DATASET RECORDS:
+===+
/-!
# Crux `GaussianLimitIsFree` (item stmt-CriticalPhenomena-2601): the crux REDUCED to one inequality —
# `GaussianLimitIsFree ⟸ (D) ⟸ each Markov form ⟸ crux 11236` (lead c4, skeleton v10)

THEOREM-ONLY file (`--supports stmt-CriticalPhenomena-2601`, registered sub-goal
`stub_crux_of_sphereDecoupling`).  It lands, as kernel-checked implications between named statements, the
composition of the line `registered` of the crux (Newman Gaussianity ∘ Markov inheritance ∘ Gaussian–Markov
rigidity), all of whose analytic parts are tree theorems:

* `GaussianLimitIsFree_of_sphereDecoupling` — **the crux follows from the single registered stub of
  skeleton v10**, the `L²` decoupling inequality (D) across the unit sphere for the realised GAUSSIAN limit
  law: for a normalised non-degenerate translation-invariant scale-covariant pointwise limit
  `S = (√A)ⁿ·W_Δ` of `criticalCorr 3` realised by a Gaussian probability law `μ` (all moments, exponential
  moments, moment densities `S`), for every `ε > 0`, `w` supported in `B(0,1)` and `v` supported off
  `B̄(0,1+ε)`: `|E[ω(w)ω(v)]| ≤ ‖E[ω(w) | 𝒜((∂B)^ε)]‖₂ ‖ω(v)‖₂`.  Proof = the skeleton's composition:
  normalise `S` (`normalised_*`), identify it with the generalised free field
  (`gaussian_normalised_eq_gff`, `Δ' ∈ [1/2,3/4]`, `Δ' = Δ`), realise it (`fieldRealisation_proof`, item 11245),
  Gaussianity (`stub_newmanGaussianity`, p147011), then `delta_eq_half_of_sphereDecoupling`.
* `sphereDecoupling_of_germMarkovBalls`, `GaussianLimitIsFree_of_germMarkovBalls` — the germ form (K) at
  balls (the v3 signature `stub_markovInheritance`) implies (D), hence the crux;
* `GaussianLimitIsFree_of_markovInheritance` — **crux stmt-CriticalPhenomena-2601 ⟸ crux
  stmt-CriticalPhenomena-11236 (`MarkovRigidity.MarkovInheritance`) VERBATIM**, through the landed bridge
  `stub_markovInheritance_of_markovInheritance` (p153584);
* `condIndep_germ_ball_of_collarMarkov`, `GaussianLimitIsFree_of_collarMarkovBall` — Rozanov's collar form
  (1.27) at balls (VERBATIM `Sig.stub_collarMarkovBall` of crux 11236's line = the v9 stub
  `stub_collarMarkovBall_limit`) implies (K) at balls by Lévy's downward theorem
  (`stub_reverseMartingale_tendsto` p162824, `stub_reverseMartingale_limit_eq_condExp` p162449), hence the crux;
* `GaussianLimitIsFree_of_shellMarkovLimit` — the THICK-SHELL Markov property of the realised Gaussian law at
  the unit ball (the conclusion of the lattice theorem `Theorems.stub_thickShellMarkov` /
  `condIndepCondExp_shell_spinFieldLaw_isingMeasure` with the lattice law replaced by the limit law) implies
  (D) (`sphereDecoupling_of_shellSplitting`), hence the crux.

So crux 2601 depends on the lattice through (D) alone, and every one of the three Markov-inheritance
statements in circulation discharges it.  What no theorem here touches is the inheritance itself (survival
of the lattice shell-Markov property under `μ_δ ⇀ μ`; conditional independence is not weakly closed).

References: C. M. Newman, CMP 41 (1975); Yu. A. Rozanov, *Markov Random Fields* (1982), Ch. 2 §1.1–1.3,
Ch. 3 §2.3; L. D. Pitt, ARMA 43 (1971); S. Kotani, LNM 330 (1973) Thm 2; M. Aizenman, CMP 86 (1982) Prop. 12.1.
-/

noncomputable section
+===+
TASK: Exactly how many lines in the data above contain the word "through"? Respond with the number and nothing more.

WRITTEN SOLUTION: 2